The problem:
In the listing below, start your output at the line with "(haveI := E.numberField; (Additive.toMul ((ideleToClass" and end it after the line with "injective. [cite: CasselsFrohlichANT1967, Ch. VII §8] -/", copying every line exactly.

Records provided:
import Literature.NumberTheory.GaloisRepresentations.GalLayerSystemHom
import Literature.NumberTheory.GaloisRepresentations.GalLayerSystemIdele
import HarnessLib

/-!
# The fundamental short exact sequence of the idèle class formation in the limit:
# `0 → lim→ Eˣ → J̄ → C̄ → 0` is short exact in the category `C_Γ` of discrete `Γ_F`-modules
# (Tate, C–F VII §8, §11.1; Harari §13.1; Milne, *ADT* I §4)

Topic `NumberTheory/GaloisRepresentations`; namespace `Literature.NumberTheory.GaloisRepresentations`.  Sequel to
`GalLayerSystemHom.lean` (door-c5 g16: morphisms of systems, `limitShortComplex_shortExact`) and
`GalLayerSystemIdele.lean` (`unitsData`, `ideleData` with `J̄`, `classData` with `classBarD`).  Definitions with bodies
and theorems; NO named fact, no `sorry`, no instance, no notation.  Route A of crux `AnticycControlAdditiveK` (item 19295):
this is THE short exact sequence of discrete `Γ_F`-modules whose `Ext`-long exact sequence (door-c4's `Ext` in
`DiscreteRepCat ℤ Γ_F`) is the spine of Milne's proof of Poitou–Tate I 4.10 (the named fact `hE`).

Mathematics.  At every finite Galois layer `E/F` the sequence `1 → Eˣ → J_E → C_E → 1` is exact (principal idèles; tree
`ideleClassShortComplex_shortExact`), the maps are `Gal(E/F)`-equivariant (`IdeleHerbrand.principal_smul`) and compatible
with the base changes (`AdeleRing.baseChange_algebraMap`, `classBaseChange_mk`).  They are therefore morphisms of Galois
layer systems `unitsData → ideleData → classData`, and since directed colimits are exact (`limitShortComplex_shortExact`)
the limit sequence `0 → lim→ Eˣ → J̄ → C̄ → 0` is short exact in `C_Γ` (Tate VII §11.1: passage to the limit over
the finite layers; Harari §13.1: `C = I/k̄ˣ`).  The third object is g15's `classBarD F` definitionally.

## What is formalised (`F : Type` a number field, `Γ = absoluteGaloisGroup F`)

* `unitsBarD F := (unitsData F).toSystem.toD` (`lim→ Eˣ`), **`ideleBarD F := (ideleData F).toSystem.toD`** (`J̄`) — objects
  of `DiscreteRepCat ℤ Γ`.
* **`unitsToIdele F : (unitsData F).Hom (ideleData F)`** (principal idèles; `unitsToIdele_app_apply`, `_injective`),
  **`ideleToClass F : (ideleData F).Hom (classData F)`** (the class map; `ideleToClass_app_apply`, `_surjective`),
  `ideleToClass_unitsToIdele` (`= 0`), `exists_unitsToIdele_eq` (exactness at `J_E`).
* **`ideleClassLimitShortComplex F : ShortComplex (DiscreteRepCat ℤ Γ)`** with `X₁ = unitsBarD F`, `X₂ = ideleBarD F`,
  `X₃ = classBarD F` (`rfl` lemmas), and **`ideleClassLimitShortComplex_shortExact`**.
* The maps on layers: `limitMap_unitsToIdele_of`, `limitMap_ideleToClass_of` (`[k]_E ↦ [(k)]_E`, `[x]_E ↦ [[x]]_E`).

## References
* J. W. S. Cassels, A. Fröhlich (eds.), *Algebraic Number Theory* (1967), Ch. VII (J. Tate) §8 (the sequence
  `1 → L* → J_L → C_L → 1`), §11.1. [CasselsFrohlichANT1967]
* D. Harari, *Galois Cohomology and Class Field Theory* (2020), §13.1. [Harari2020]
* J. S. Milne, *Arithmetic Duality Theorems* (2nd ed. 2006), I §4 (proof of Thm. 4.10). [MilneADT2006]
-/

noncomputable section

open CategoryTheory CategoryTheory.Limits NumberField
open Field (absoluteGaloisGroup)
open Literature.Algebra.Homology
open Literature.NumberTheory.Automorphic Literature.NumberTheory.Automorphic.IdeleClassGroup
open Literature.NumberTheory.NumberFields
open scoped Classical

namespace Literature.NumberTheory.GaloisRepresentations

open IdeleClassBar

variable (F : Type) [Field F] [NumberField F]

/-- **`lim→ Eˣ` as an object of `C_Γ`** (it is `F̄ˣ`; the identification is the sequel file). [cite: Harari2020, §13.1] -/
abbrev unitsBarD : DiscreteRepCat ℤ (absoluteGaloisGroup F) := (unitsData F).toSystem.toD

/-- **`J̄ = lim→ J_E` as an object of `C_Γ`** (Tate VII §9.7 `J_{K̄}`; Harari §13.1 `I`).
[cite: CasselsFrohlichANT1967, Ch. VII §9.7][cite: Harari2020, §13.1] -/
abbrev ideleBarD : DiscreteRepCat ℤ (absoluteGaloisGroup F) := (ideleData F).toSystem.toD

/-! ## The two morphisms of systems -/

/-- **Principal idèles `Eˣ → J_E` as a morphism of systems** (`IdeleHerbrand.principal`; equivariant by `principal_smul`,
compatible with base change by `AdeleRing.baseChange_algebraMap`).
[cite: CasselsFrohlichANT1967, Ch. VII §8 (the sequence `1 → L* → J_L → C_L → 1`)] -/
def unitsToIdele : (unitsData F).Hom (ideleData F) where
  app E := haveI := E.numberField
    MonoidHom.toAdditive (α := (E.1)ˣ) (β := ideleGroup E.1) (IdeleHerbrand.principal E.1)
  app_ρ E g x := by
    haveI := E.numberField
    exact congrArg Additive.ofMul (IdeleHerbrand.principal_smul (F := F) g (Additive.toMul x : (E.1)ˣ))
  base_app E E' h x := by
    haveI := E.numberField
    haveI := E'.numberField
    letI := GalLayer.algebraOfLE h
    refine congrArg Additive.ofMul (Units.ext ?_)
    exact AdeleRing.baseChange_algebraMap E.1 E'.1 ((Additive.toMul x : (E.1)ˣ) : E.1)

/-- Formula: `unitsToIdele` on a layer is `k ↦ (k)_𝔸`. [cite: CasselsFrohlichANT1967, Ch. VII §8] -/
theorem toMul_unitsToIdele_app (E : GalLayer F) (x : Additive (E.1)ˣ) :
    (haveI := E.numberField; (Additive.toMul ((unitsToIdele F).app E x) : ideleGroup E.1)) =
      (haveI := E.numberField; IdeleHerbrand.principal E.1 (Additive.toMul x : (E.1)ˣ)) := rfl

/-- **The class map `J_E → C_E` as a morphism of systems** (equivariant by definition of the action on classes,
compatible with base change by `classBaseChange_mk` and `transHom = baseChangeHom`).
[cite: CasselsFrohlichANT1967, Ch. VII §8 (the sequence `1 → L* → J_L → C_L → 1`)] -/
def ideleToClass : (ideleData F).Hom (classData F) where
  app E := haveI := E.numberField
    MonoidHom.toAdditive (α := ideleGroup E.1) (β := IdeleClassGroup E.1) (QuotientGroup.mk' (principalIdeles E.1))
  app_ρ E g x := rfl
  base_app E E' h x := by
    change transHom E E' h _ = _
    rw [transHom_eq_baseChangeHom]
    rfl

/-- Formula: `ideleToClass` on a layer is `x ↦ [x]`. [cite: CasselsFrohlichANT1967, Ch. VII §8] -/
theorem toMul_ideleToClass_app (E : GalLayer F) (x : (ideleData F).V E) :
    (haveI := E.numberField; (Additive.toMul ((ideleToClass F).app E x) : IdeleClassGroup E.1)) =
      (haveI := E.numberField; ((Additive.toMul x : ideleGroup E.1) : IdeleClassGroup E.1)) := rfl

/-! ## Exactness layer by layer -/

/-- `Eˣ → J_E` is injective. [cite: CasselsFrohlichANT1967, Ch. VII §8] -/
theorem unitsToIdele_injective (E : GalLayer F) : Function.Injective ((unitsToIdele F).app E) := fun x y hxy => by
  haveI := E.numberField
  exact (Additive.toMul (α := (E.1)ˣ)).injective
    (IdeleHerbrand.principal_injective (E := E.1) (congrArg (Additive.toMul (α := ideleGroup E.1)) hxy))

/-- `J_E → C_E` is onto. [cite: CasselsFrohlichANT1967, Ch. VII §8] -/
theorem ideleToClass_surjective (E : GalLayer F) : Function.Surjective ((ideleToClass F).app E) := fun c => by
  haveI := E.numberField
  obtain ⟨y, hy⟩ := QuotientGroup.mk_surjective (Additive.toMul (α := IdeleClassGroup E.1) c)
  exact ⟨Additive.ofMul y, (congrArg Additive.ofMul hy).trans rfl⟩

/-- The class of a principal idèle is trivial: `J_E → C_E` kills `Eˣ`. [cite: CasselsFrohlichANT1967, Ch. VII §8] -/
theorem ideleToClass_unitsToIdele (E : GalLayer F) (x : (unitsData F).V E) :
    (ideleToClass F).app E ((unitsToIdele F).app E x) = 0 := by
  haveI := E.numberField
  exact congrArg Additive.ofMul ((QuotientGroup.eq_one_iff _).mpr ⟨(Additive.toMul x : (E.1)ˣ), rfl⟩)

/-- Exactness at `J_E`: an idèle with trivial class is principal. [cite: CasselsFrohlichANT1967, Ch. VII §8] -/
theorem exists_unitsToIdele_eq (E : GalLayer F) (y : (ideleData F).V E) (hy : (ideleToClass F).app E y = 0) :
    ∃ x, (unitsToIdele F).app E x = y := by
  haveI := E.numberField
  have hy' : ((Additive.toMul y : ideleGroup E.1) : IdeleClassGroup E.1) = 1 :=
    congrArg (Additive.toMul (α := IdeleClassGroup E.1)) hy
  obtain ⟨k, hk⟩ := (QuotientGroup.eq_one_iff _).mp hy'
  exact ⟨Additive.ofMul k, congrArg Additive.ofMul hk⟩

/-! ## The short exact sequence in `C_Γ` -/

/-- **`lim→ Eˣ → J̄ → C̄` as a short complex in `C_Γ = DiscreteRepCat ℤ Γ_F`.**
[cite: CasselsFrohlichANT1967, Ch. VII §11.1][cite: Harari2020, §13.1] -/
def ideleClassLimitShortComplex : ShortComplex (DiscreteRepCat ℤ (absoluteGaloisGroup F)) :=
  (unitsToIdele F).limitShortComplex (ideleToClass F) (ideleToClass_unitsToIdele F)

/-- `X₁ = lim→ Eˣ`. [cite: Harari2020, §13.1] -/
theorem ideleClassLimitShortComplex_X₁ : (ideleClassLimitShortComplex F).X₁ = unitsBarD F := rfl

/-- `X₂ = J̄`. [cite: Harari2020, §13.1] -/
theorem ideleClassLimitShortComplex_X₂ : (ideleClassLimitShortComplex F).X₂ = ideleBarD F := rfl

/-- **`X₃ = C̄`** (g15's `classBarD F`, definitionally). [cite: Harari2020, §13.1] -/
theorem ideleClassLimitShortComplex_X₃ : (ideleClassLimitShortComplex F).X₃ = classBarD F := rfl

/-- `f = lim (principal idèles)`. [cite: Harari2020, §13.1] -/
theorem ideleClassLimitShortComplex_f : (ideleClassLimitShortComplex F).f = (unitsToIdele F).limitHom := rfl

/-- `g = lim (class maps)`. [cite: Harari2020, §13.1] -/
theorem ideleClassLimitShortComplex_g : (ideleClassLimitShortComplex F).g = (ideleToClass F).limitHom := rfl

/-- **`0 → lim→ Eˣ → J̄ → C̄ → 0` is short exact in `C_Γ`** (layerwise `1 → Eˣ → J_E → C_E → 1`, Tate VII §8; exactness
of directed colimits). [cite: CasselsFrohlichANT1967, Ch. VII §8 and §11.1][cite: Harari2020, §13.1] -/
theorem ideleClassLimitShortComplex_shortExact : (ideleClassLimitShortComplex F).ShortExact :=
  GalLayerData.Hom.limitShortComplex_shortExact (unitsToIdele F) (ideleToClass F) (ideleToClass_unitsToIdele F)
    (unitsToIdele_injective F) (ideleToClass_surjective F) (exists_unitsToIdele_eq F)

/-! ## The maps on layers -/

/-- `lim(principal) [k]_E = [(k)_𝔸]_E`. [cite: CasselsFrohlichANT1967, Ch. VII §8] -/
theorem limitMap_unitsToIdele_of (E : GalLayer F) (x : (unitsData F).V E) :
    (unitsToIdele F).limitMap ((unitsData F).toSystem.of E x) =
      (ideleData F).toSystem.of E ((unitsToIdele F).app E x) :=
  GalLayerData.Hom.limitMap_of _ E x

/-- `lim(class) [x]_E = [[x]]_E` in `C̄ = classBar F` (`(classData F).toSystem.of E = ofLayer F E`).
[cite: CasselsFrohlichANT1967, Ch. VII §8] -/
theorem limitMap_ideleToClass_of (E : GalLayer F) (x : (ideleData F).V E) :
    (ideleToClass F).limitMap ((ideleData F).toSystem.of E x) = ofLayer F E ((ideleToClass F).app E x) :=
  GalLayerData.Hom.limitMap_of _ E x

/-- **`J̄ → C̄` is onto, `lim Eˣ → J̄` is injective, and `ker(J̄ → C̄) = im(lim Eˣ → J̄)`** (element form of the short
exactness). [cite: CasselsFrohlichANT1967, Ch. VII §8 and §11.1] -/
theorem ideleToClass_limitMap_surjective : Function.Surjective (ideleToClass F).limitMap :=
  (ideleToClass F).limitMap_surjective (ideleToClass_surjective F)

/-- `lim Eˣ → J̄` is injective. [cite: CasselsFrohlichANT1967, Ch. VII §8 and §11.1] -/
theorem unitsToIdele_limitMap_injective : Function.Injective (unitsToIdele F).limitMap :=
  (unitsToIdele F).limitMap_injective (unitsToIdele_injective F)

/-- `ker(J̄ → C̄) ⊆ im(lim Eˣ → J̄)`. [cite: CasselsFrohlichANT1967, Ch. VII §8 and §11.1] -/
theorem exists_unitsToIdele_limitMap_eq (z : (ideleData F).toSystem.limit) (hz : (ideleToClass F).limitMap z = 0) :
    ∃ w, (unitsToIdele F).limitMap w = z :=
  GalLayerData.Hom.exists_limitMap_eq_of_limitMap_eq_zero _ _ (exists_unitsToIdele_eq F) z hz

end Literature.NumberTheory.GaloisRepresentations

end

Answer to the problem:
    (haveI := E.numberField; (Additive.toMul ((ideleToClass F).app E x) : IdeleClassGroup E.1)) =
      (haveI := E.numberField; ((Additive.toMul x : ideleGroup E.1) : IdeleClassGroup E.1)) := rfl

/-! ## Exactness layer by layer -/

/-- `Eˣ → J_E` is injective. [cite: CasselsFrohlichANT1967, Ch. VII §8] -/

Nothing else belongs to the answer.